Véronique Giuliani a beaucoup écrit: des lettres, des textes autobiographiques, des poésies. La source principale pour reconstruire sa pensée est toutefois son Journal, commencé en 1693: vingt-deux mille pages manuscrites, qui couvrent une période de trente-quatre ans de vie de clôture. L'écriture coule avec spontanéité et régularité, on n'y trouve pas de ratures ou de corrections, ni de signes de ponctuation ou de division en chapitres ou parties selon un dessein préalable. Véronique ne voulait pas composer une oeuvre littéraire: elle fut obligée par le Père Girolamo Bastianelli, religieux de Saint-Philippe, en accord avec l'évêque diocésain Antonio Eustachi, de mettre ses expériences par écrit.

Sainte Véronique a une spiritualité fortement christologique et sponsale: c'est l'expérience d'être aimée par le Christ, Epoux fidèle et sincère, et de vouloir y répondre avec un amour toujours plus intense et passionné. En elle, tout est interprété dans une perspective d'amour, et cela lui donne une profonde sérénité. Toute chose est vécue en union avec le Christ, par amour pour lui et avec la joie de pouvoir Lui démontrer tout l'amour dont est capable une créature.

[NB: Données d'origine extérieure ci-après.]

/-- ★★★ **CASE I, s-FREE BRANCH ⇒ `False`.**  Under the hypotheses of `caseI_sfree_g_eq_zero` with `O` non-empty and the hot value `U₂(−1,0) ≠ 0`:
at a time `t₀` of `O` the tube covers an open set of `ℝ³` on which `∂_eU₂(t₀,·) = 0`, and K2-p2's `…HorizontalGermAtTime.false_of_local_horizontalDeriv_two_eq_zero_at`
(analytic propagation + the horizontal-germ Liouville endgame) empties the profile. -/
theorem caseI_sfree_false
    (hrate : FluidPDE.HasTypeITimeDecay C U) (hcont : ContinuousOn (uncurry U) (Iio (0 : ℝ) ×ˢ univ))
    (hmild : ∀ s t : ℝ, s < t → t < 0 → ∀ x, U t x = UnboundedOperators.heatExtension (U s) (t - s) x - FluidPDE.oseenDuhamel 1 s U U t x)
    (hdiv : ∀ t < 0, FluidPDE.VectorCalculus.IsDivFree (U t))
    (hpol : ∀ s < 0, ∀ y, ⟪FluidPDE.curl (U s) y, EuclideanSpace.single 2 1⟫_ℝ = 0)
    (hUne : U (-1) 0 2 ≠ 0)
    (hσ : σ = 1 ∨ σ = -1) (hμ3 : ContDiff ℝ 3 (uncurry μ))
    (hslabU : ∀ t : ℝ, |t + 1| < ρ → ∀ x : E3, |x 2| < ρ → ∀ b : Fin 3, b ≠ 2 →
      fderiv ℝ (U t) x (EuclideanSpace.single 2 1) b = μ t (x 2) * fderiv ℝ (U t) x (EuclideanSpace.single b 1) 2)
    (hδ'ρ : δ' ≤ ρ) (hδ'h : δ' < 1 / 2) (he2 : e 2 = 0) (hunit : e 0 ^ 2 + e 1 ^ 2 = 1)
    (hpack : ∀ q : ℝ × ℝ × ℝ, |q.1| < δ' → |q.2.2| < δ' →
        n₀ q ∈ Ioo (-r) r ∧
        σ * U (-1 + q.1) (frameCLM e (q.2.1, n₀ q, q.2.2)) 2 = R q.1 q.2.2 ∧
        (∀ n ∈ Icc (-r) r, n ≠ n₀ q → σ * U (-1 + q.1) (frameCLM e (q.2.1, n, q.2.2)) 2 < R q.1 q.2.2) ∧
        (∀ w : E3, w 2 = 0 → fderiv ℝ (fun y => U (-1 + q.1) y 2) (frameCLM e (q.2.1, n₀ q, q.2.2)) w = 0) ∧
        (∀ m : ℕ∞, ContDiffAt ℝ m n₀ q) ∧
        0 < κt q.1 q.2.2 ∧
        fderiv ℝ (fderiv ℝ (fun y => σ * U (-1 + q.1) y 2)) (frameCLM e (q.2.1, n₀ q, q.2.2)) e e +
            fderiv ℝ (fderiv ℝ (fun y => σ * U (-1 + q.1) y 2)) (frameCLM e (q.2.1, n₀ q, q.2.2)) (Jvec e) (Jvec e) =
          -κt q.1 q.2.2 ∧
        κt q.1 q.2.2 * (fderiv ℝ n₀ q ((0 : ℝ), (0 : ℝ), (1 : ℝ))) ^ 2 =
          (deriv (deriv (R q.1)) q.2.2 - μ (-1 + q.1) q.2.2 * κt q.1 q.2.2) * (1 + (fderiv ℝ n₀ q ((0 : ℝ), (1 : ℝ), (0 : ℝ))) ^ 2))
    (hsonI : ∀ τ : ℝ, |τ| < δ' → ∃ A B : ℝ, ∀ z : ℝ, |z| < δ' → R τ z = A + B * z)
    (hparI : ∀ τ s z : ℝ, |τ| < δ' → |z| < δ' → n₀ (τ, s, z) = n₀ (τ, (0 : ℝ), z))
    (hO : IsOpen O) (hOne : O.Nonempty) (hObox : ∀ y ∈ O, |y.1 + 1| < δ' ∧ |y.2.2| < δ')
    (hDμ : IsOpen Dμ) (hμs : ContDiffOn ℝ ∞ (uncurry μ) Dμ) (hOμ : ∀ y ∈ O, (y.1, y.2.2) ∈ Dμ) (hμ1 : ∀ y ∈ O, μ y.1 y.2.2 ≠ 1)
    (hP0 : ∀ y ∈ O, (PST (uncurry U) e ∘ shearMap e (fun q : ℝ × ℝ => n₀ (q.1 + 1, (0 : ℝ), q.2))) (y, 0) = 0)
    (hQ0 : ∀ y ∈ O, (QST (uncurry U) e ∘ shearMap e (fun q : ℝ × ℝ => n₀ (q.1 + 1, (0 : ℝ), q.2))) (y, 0) = 0) :
    False := by
  set d : ℝ × ℝ → ℝ := fun q => n₀ (q.1 + 1, (0 : ℝ), q.2) with hd_def
  obtain ⟨y₀, hy₀⟩ := hOne
  set t₀ : ℝ := y₀.1 with ht₀_def
  have ht₀1 : |t₀ + 1| < δ' := (hObox y₀ hy₀).1
  have hδ' : 0 < δ' := lt_of_le_of_lt (abs_nonneg _) ht₀1
  have hρ : 0 < ρ := lt_of_lt_of_le hδ' hδ'ρ
  have ht₀ρ : |t₀ + 1| < ρ := lt_of_lt_of_le ht₀1 hδ'ρ
  have ht₀ : t₀ < 0 := by have h := (abs_lt.1 ht₀1).2; linarith [hδ'h]
  have he : e ≠ 0 := by
    intro h0
    rw [h0] at hunit
    simp at hunit
  -- the open set covered by the tube at time `t₀`
  set ι : E3 → Y3 := fun x => (t₀, x 0 * e 0 + x 1 * e 1, x 2) with hι
  have hιc : Continuous ι := by
    refine continuous_const.prodMk ((Continuous.add ?_ ?_).prodMk ?_)
    · exact ((EuclideanSpace.proj (𝕜 := ℝ) (0 : Fin 3)).continuous).mul continuous_const
    · exact ((EuclideanSpace.proj (𝕜 := ℝ) (1 : Fin 3)).continuous).mul continuous_const
    · exact (EuclideanSpace.proj (𝕜 := ℝ) (2 : Fin 3)).continuous
  set V : Set E3 := ι ⁻¹' O with hV_def
  have hV : IsOpen V := hO.preimage hιc
  -- the web point over `y₀` lies in `V`
  have hsq : e 0 * e 0 + e 1 * e 1 = 1 := by nlinarith [hunit]
  have hVne : V.Nonempty := by
    refine ⟨shearPt e d (y₀, 0), ?_⟩
    show ι (shearPt e d (y₀, 0)) ∈ O
    have hcomp : ∀ i : Fin 3, (shearPt e d (y₀, 0)) i = y₀.2.1 * e i + (0 + d (y₀.1, y₀.2.2)) * (Jvec e) i + y₀.2.2 * e2 i :=
      fun i => by simp [shearPt]
    have hJ0 : (Jvec e) 0 = -(e 1) := by simp [Jvec]
    have hJ1 : (Jvec e) 1 = e 0 := by simp [Jvec]
    have hJ2 : (Jvec e) 2 = 0 := by simp [Jvec]
    have hE0 : e2 0 = 0 := by simp [e2]
    have hE1 : e2 1 = 0 := by simp [e2]
    have hE2 : e2 2 = 1 := by simp [e2]
    have h1 : ι (shearPt e d (y₀, 0)) = y₀ := by
      refine Prod.ext rfl (Prod.ext ?_ ?_)
      · show (shearPt e d (y₀, 0)) 0 * e 0 + (shearPt e d (y₀, 0)) 1 * e 1 = y₀.2.1
        rw [hcomp 0, hcomp 1, hJ0, hJ1, hE0, hE1]
        linear_combination y₀.2.1 * hsq
      · show (shearPt e d (y₀, 0)) 2 = y₀.2.2
        rw [hcomp 2, hJ2, hE2, he2]; ring
    rw [h1]; exact hy₀
  -- `∂_eU₂(t₀,·) = 0` on `V`
  have hA := isTypeIAncientMild_of_class hrate hcont hmild hdiv
  have hW : ContDiffOn ℝ ∞ (uncurry U) (Iio 0 ×ˢ (univ : Set E3)) := hA.contDiffOn
  have hsl : ContDiff ℝ ∞ (U t₀) := hA.contDiff_slice ht₀
  have hUd : Differentiable ℝ (U t₀) := hsl.differentiable (by simp)
  have hη : ∀ x ∈ V, fderiv ℝ (fun y => U t₀ y 2) x e = 0 := by
    intro x hx
    have hyO : ι x ∈ O := hx
    set m : ℝ := (x 1 * e 0 - x 0 * e 1) - d (t₀, x 2) with hm
    have hg := caseI_sfree_g_eq_zero hrate hcont hmild hdiv hpol hσ hμ3 hslabU hδ'ρ hδ'h he2 hunit hpack hsonI hparI hO hObox hDμ hμs hOμ hμ1
      hP0 hQ0 hyO m
    have hpt : shearPt e d (ι x, m) = x := by
      have h0 : shearPt e d (ι x, m) = (x 0 * e 0 + x 1 * e 1) • e + (m + d (t₀, x 2)) • Jvec e + x 2 • e2 := rfl
      rw [h0, show m + d (t₀, x 2) = x 1 * e 0 - x 0 * e 1 by rw [hm]; ring]
      exact (frame_decomp he2 hunit x).symm
    have hΦ : shearMap e d (ι x, m) = (t₀, x) := by
      show ((ι x).1, shearPt e d (ι x, m)) = (t₀, x)
      rw [hpt]
    have h1 : gST (uncurry U) e (t₀, x) = 0 := by
      have h := hg
      simp only [Function.comp_apply] at h
      rw [hΦ] at h
      exact h
    rw [gST_slice isOpen_Iio hW ht₀ x] at h1
    have hcoord : fderiv ℝ (U t₀) x e 2 = fderiv ℝ (fun y : E3 => U t₀ y 2) x e := by
      have h := ((EuclideanSpace.proj (𝕜 := ℝ) (2 : Fin 3)).hasFDerivAt.comp x (hUd x).hasFDerivAt).fderiv
      have e3 : (⇑(EuclideanSpace.proj (𝕜 := ℝ) (2 : Fin 3)) ∘ U t₀) = fun y => U t₀ y 2 := by funext y; simp
      rw [e3] at h
      rw [h]; rfl
    rw [← hcoord]
    exact h1
  exact false_of_local_horizontalDeriv_two_eq_zero_at hrate hcont hmild hdiv hpol ht₀ hρ ht₀ρ hslabU he he2 hV hVne hη hUne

Le Christ auquel Véronique est profondément uni est le Christ souffrant de la passion, la mort et la résurrection; c'est Jésus dans l'acte de s'offrir au Père pour nous sauver. De cette expérience dérive aussi l'amour intense et souffrant pour l'Eglise, sous la double forme de la prière et de l'offrande. La sainte vit dans cette optique: elle prie, elle souffre, elle cherche la «pauvreté sainte», comme une «expropriation», une perte de soi (cf. ibid., III, 523), pour être précisément comme le Christ qui a tout donné de lui-même.

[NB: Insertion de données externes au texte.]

import Mathlib
import Summits.ValiantsHypothesis.ValiantsHypothesis.Theorems.StableRankCancellationEscalationCore
import Literature.Computability.AlgebraicComplexity.ArithCircuitProofs
import HarnessLib

/-!
# Route StableRankCancellation — escalation (item stmt-ValiantsHypothesis-10613)

`Escalation`: `MinCutStableRankBound → DesignFlat →` the bundled Reed–Solomon design family
`m ↦ NW_{q,d,k}` (`q = m+1`, `d = ⌊log₂ q⌋`, `k = ⌊d/2⌋`) is not in `VP ℂ`.

Proof. By the core reduction (`escalation_core`, sibling file): for every prime `q ≥ 4` and every
fan-in-two circuit `P` computing `NW`, `q^{⌊d/3⌋} ≤ (|P| + q)^C (d+2)^{Cd}`. If the family were in
`VP ℂ`, then (`mem_VP_ofFintype_iff_holds`, `IsPComputable`, `exists_computes_size_eq_complexity`)
`|P| ≤ m^c + c` for an optimal circuit; but for `d` large (a prime `q ≥ 2^{D₀}` exists,
`Nat.exists_infinite_primes`) the right-hand side is `2^{O(d log d)}` while the left-hand side is
`2^{Ω(d²)}` (`asymptotic_bound`: `(s + q)^C (d+2)^{Cd} < q^{⌊d/3⌋}` whenever `s ≤ q^c + c`,
`2^d ≤ q < 2^{d+1}`, `d ≥ D₀(C,c)`; the only analysis used is `L(u+1)+2 ≤ 2^u` for `u ≥ 3L`).

* `escalation_proof : Escalation` — the item, verbatim.

Honest framing: bookkeeping over OPEN cruxes (`MinCutStableRankBound` is conjectural); nothing
here is progress on VP ≠ VNP.

## References

* N. Kayal, C. Saha, R. Saptharishi, STOC 2014 (the design polynomial as a lower-bound witness).
  [cite: KayalSahaSaptharishi2014, §1]
* P. Bürgisser, *Completeness and Reduction in Algebraic Complexity Theory* (2000), Def. 2.4
  (`VP`). [cite: Burgisser2000, Def. 2.4]
-/

set_option linter.dupNamespace false

noncomputable section

open Finset MvPolynomial

namespace Summit.ValiantsHypothesis.ValiantsHypothesis.Theorems.StableRankCancellationEscalation

open Literature.Computability.AlgebraicComplexity

/-! ### Elementary growth lemmas -/

/-- `L (u+1) + 2 ≤ 2^u` for `u ≥ 3L` (`L ≥ 1`). [folklore] -/
theorem lin_le_two_pow {L : ℕ} (hL : 1 ≤ L) {u : ℕ} (hu : 3 * L ≤ u) :
    L * (u + 1) + 2 ≤ 2 ^ u := by
  induction u, hu using Nat.le_induction with
  | base =>
    have h1 : L + 1 ≤ 2 ^ L := Nat.lt_two_pow_self
    have h3 : 1 ≤ L ^ 3 := Nat.one_le_pow _ _ hL
    calc L * (3 * L + 1) + 2 ≤ (L + 1) ^ 3 := by nlinarith [h3]
      _ ≤ (2 ^ L) ^ 3 := Nat.pow_le_pow_left h1 3
      _ = 2 ^ (3 * L) := by rw [← pow_mul, mul_comm]
  | succ u hu ih =>
    rw [pow_succ]
    nlinarith

/-- `d + 2 ≤ 2^{⌊d/L⌋}` for `d ≥ 3L²` (`L ≥ 1`). [folklore] -/
theorem add_two_le_two_pow_div {L : ℕ} (hL : 1 ≤ L) {d : ℕ} (hd : 3 * L * L ≤ d) :
    d + 2 ≤ 2 ^ (d / L) := by
  have hu : 3 * L ≤ d / L := (Nat.le_div_iff_mul_le hL).2 (by nlinarith)
  have h := lin_le_two_pow hL hu
  have hlt : d < L * (d / L + 1) := by
    have := Nat.lt_mul_div_succ d hL
    linarith [Nat.mul_comm L (d / L + 1)]
  omega

/-- **The asymptotic step**: for `d ≥ D₀(C,c)`, `2^d ≤ q < 2^{d+1}` and `s ≤ q^c + c`,
`(s + q)^C (d+2)^{Cd} < q^{⌊d/3⌋}`. [folklore] -/
theorem asymptotic_bound (C c : ℕ) : ∃ D₀ : ℕ, ∀ d, D₀ ≤ d → ∀ q s : ℕ, 2 ≤ q → 2 ^ d ≤ q →
    q < 2 ^ (d + 1) → s ≤ q ^ c + c → (s + q) ^ C * (d + 2) ^ (C * d) < q ^ (d / 3) := by
  set L := 6 * (C + 1) with hL
  have hL1 : 1 ≤ L := by omega
  refine ⟨3 * L * L + 6 * (2 * C * (c + 2) + 2), fun d hd q s hq2 hqd hqd1 hs => ?_⟩
  have hd1 : 1 ≤ d := by nlinarith
  -- (1) `(d+2)^{Cd} ≤ 2^{(d/6)·d}`
  have hB : (d + 2) ^ (C * d) ≤ 2 ^ (d / 6 * d) := by
    have h1 : d + 2 ≤ 2 ^ (d / L) := add_two_le_two_pow_div hL1 (by omega)
    have h2 : d / L * C ≤ d / 6 := by
      rw [Nat.le_div_iff_mul_le (by norm_num)]
      have h3 : d / L * L ≤ d := Nat.div_mul_le_self d L
      calc d / L * C * 6 ≤ d / L * (C + 1) * 6 := by gcongr; omega
        _ = d / L * L := by rw [hL]; ring
        _ ≤ d := h3
    calc (d + 2) ^ (C * d) ≤ (2 ^ (d / L)) ^ (C * d) := Nat.pow_le_pow_left h1 _
      _ = 2 ^ (d / L * C * d) := by rw [← pow_mul]; ring_nf
      _ ≤ 2 ^ (d / 6 * d) := Nat.pow_le_pow_right (by norm_num) (Nat.mul_le_mul_right d h2)
  -- (2) `(s + q)^C ≤ 2^{C((d+1)(c+1)+2)}`
  have hq1 : 1 ≤ q := by omega
  have hA : (s + q) ^ C ≤ 2 ^ (C * ((d + 1) * (c + 1) + 2)) := by
    have hqc : c ≤ q ^ c := (Nat.lt_two_pow_self).le.trans (Nat.pow_le_pow_left hq2 c)
    have hqc' : q ^ c ≤ q ^ (c + 1) := Nat.pow_le_pow_right hq1 (by omega)
    have hqq : q ≤ q ^ (c + 1) := by
      calc q = q ^ 1 := (pow_one q).symm
        _ ≤ q ^ (c + 1) := Nat.pow_le_pow_right hq1 (by omega)
    have hsum : s + q ≤ 4 * q ^ (c + 1) := by omega
    have hpow : q ^ (c + 1) ≤ 2 ^ ((d + 1) * (c + 1)) := by
      rw [pow_mul]; exact Nat.pow_le_pow_left hqd1.le _
    calc (s + q) ^ C ≤ (4 * q ^ (c + 1)) ^ C := Nat.pow_le_pow_left hsum C
      _ ≤ (2 ^ 2 * 2 ^ ((d + 1) * (c + 1))) ^ C := by
          refine Nat.pow_le_pow_left ?_ C
          exact Nat.mul_le_mul (by norm_num) hpow
      _ = 2 ^ (C * ((d + 1) * (c + 1) + 2)) := by rw [← pow_add, ← pow_mul]; ring_nf
  -- (3) exponents
  set k := d / 6 with hk
  have hk2 : 2 * C * (c + 2) + 2 ≤ k := by
    rw [hk, Nat.le_div_iff_mul_le (by norm_num)]; omega
  have hk3 : 2 * k ≤ d / 3 := by omega
  have hexp : C * ((d + 1) * (c + 1) + 2) + k * d < d * (d / 3) := by
    have h1 : C * ((d + 1) * (c + 1) + 2) < k * d := by nlinarith
    have h2 : k * d + k * d ≤ d * (d / 3) := by nlinarith
    omega
  -- (4) assemble
  calc (s + q) ^ C * (d + 2) ^ (C * d)
      ≤ 2 ^ (C * ((d + 1) * (c + 1) + 2)) * 2 ^ (k * d) := Nat.mul_le_mul hA hB
    _ = 2 ^ (C * ((d + 1) * (c + 1) + 2) + k * d) := by rw [← pow_add]
    _ < 2 ^ (d * (d / 3)) := Nat.pow_lt_pow_right (by norm_num) hexp
    _ = (2 ^ d) ^ (d / 3) := by rw [← pow_mul]
    _ ≤ q ^ (d / 3) := Nat.pow_le_pow_left hqd _

/-! ### The item -/

/-- **Route StableRankCancellation, item `Escalation` (stmt-ValiantsHypothesis-10613)**:
`MinCutStableRankBound → DesignFlat →` the design family is not in `VP ℂ`.
[cite: KayalSahaSaptharishi2014, §1] [cite: Burgisser2000, Def. 2.4] -/
theorem escalation_proof : Theses.StableRankCancellation.Escalation := by
  intro hX hDF hVP
  classical
  obtain ⟨C, hcore⟩ := escalation_core hX hDF
  -- unpack `VP` membership: polynomially bounded circuit complexity
  have hfam := (mem_VP_ofFintype_iff_holds _).1 hVP
  obtain ⟨c, hc⟩ := hfam.2
  obtain ⟨D₀, hD⟩ := asymptotic_bound C c
  -- a large prime `q`
  obtain ⟨q, hqge, hqprime⟩ := Nat.exists_infinite_primes (2 ^ max D₀ 2)
  have hq2 : 2 ≤ q := hqprime.two_le
  have hq1 : q - 1 + 1 = q := by omega
  have hprime' : (q - 1 + 1).Prime := by rw [hq1]; exact hqprime
  have hd : max D₀ 2 ≤ Nat.log 2 (q - 1 + 1) := by
    rw [hq1, Nat.le_log_iff_pow_le (by norm_num) (by omega)]; exact hqge
  have h4 : 4 ≤ q - 1 + 1 := by
    rw [hq1]
    calc 4 = 2 ^ 2 := by norm_num
      _ ≤ 2 ^ max D₀ 2 := Nat.pow_le_pow_right (by norm_num) (le_max_right _ _)
      _ ≤ q := hqge
  -- an optimal circuit for `NW_{q}`
  obtain ⟨P, hP2, hPc, hsize⟩ := ArithCircuit.exists_computes_size_eq_complexity
    (∑ cf : Fin (Nat.log 2 (q - 1 + 1) / 2) → ZMod (q - 1 + 1), ∏ j : Fin (Nat.log 2 (q - 1 + 1)),
      (X (⟨j, ∑ i : Fin (Nat.log 2 (q - 1 + 1) / 2), cf i * ((j : ℕ) : ZMod (q - 1 + 1)) ^ (i : ℕ)⟩ :
        Σ _ : Fin (Nat.log 2 (q - 1 + 1)), ZMod (q - 1 + 1)) :
        MvPolynomial (Σ _ : Fin (Nat.log 2 (q - 1 + 1)), ZMod (q - 1 + 1)) ℂ))
  have h1 := hcore (q - 1) hprime' h4 P hP2 hPc
  have hs : P.size ≤ (q - 1 + 1) ^ c + c := by
    rw [hsize]
    refine (hc (q - 1)).trans ?_
    gcongr
    omega
  have h2 := hD (Nat.log 2 (q - 1 + 1)) ((le_max_left _ _).trans hd) (q - 1 + 1) P.size
    (by omega) (Nat.pow_log_le_self 2 (by omega)) (Nat.lt_pow_succ_log_self (by norm_num) _) hs
  exact absurd h1 (not_le.2 h2)

end Summit.ValiantsHypothesis.ValiantsHypothesis.Theorems.StableRankCancellationEscalation

end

A chaque page de ses écrits, Véronique recommande quelqu'un au Seigneur, dans des prières d'intercession et par l'offrande d'elle-même dans toute souffrance. Son coeur s'ouvre à tous «les besoins de la Sainte Eglise», en vivant avec anxiété le désir de salut de «tout l'univers et du monde» (ibid., III-IV, passim). Véronique s’écrie: «O hommes et femmes pécheurs... tous et toutes venez au coeur de Jésus; venez au bain de son précieux sang... Il vous attend les bras ouverts pour vous embrasser » (ibid., II, 16-17). Animée d'une ardente charité, elle apporte à ses soeurs du monastère attention, compréhension, pardon; elle offre ses prières et ses sacrifices pour le Pape, son évêque, les prêtres, et pour toutes les personnes dans le besoin, y compris les âmes du purgatoire. Elle résume sa mission contemplative par ces mots: «Nous ne pouvons pas aller prêcher par le monde et convertir les âmes, mais nous sommes obligées de prier sans cesse pour toutes les âmes qui offensent Dieu... en particulier par nos souffrances, c'est-à-dire par un principe de vie crucifiée» (ibid., IV, 877). Notre sainte conçoit cette mission comme «être au milieu» entre les hommes et Dieu, entre les pécheurs et le Christ crucifié.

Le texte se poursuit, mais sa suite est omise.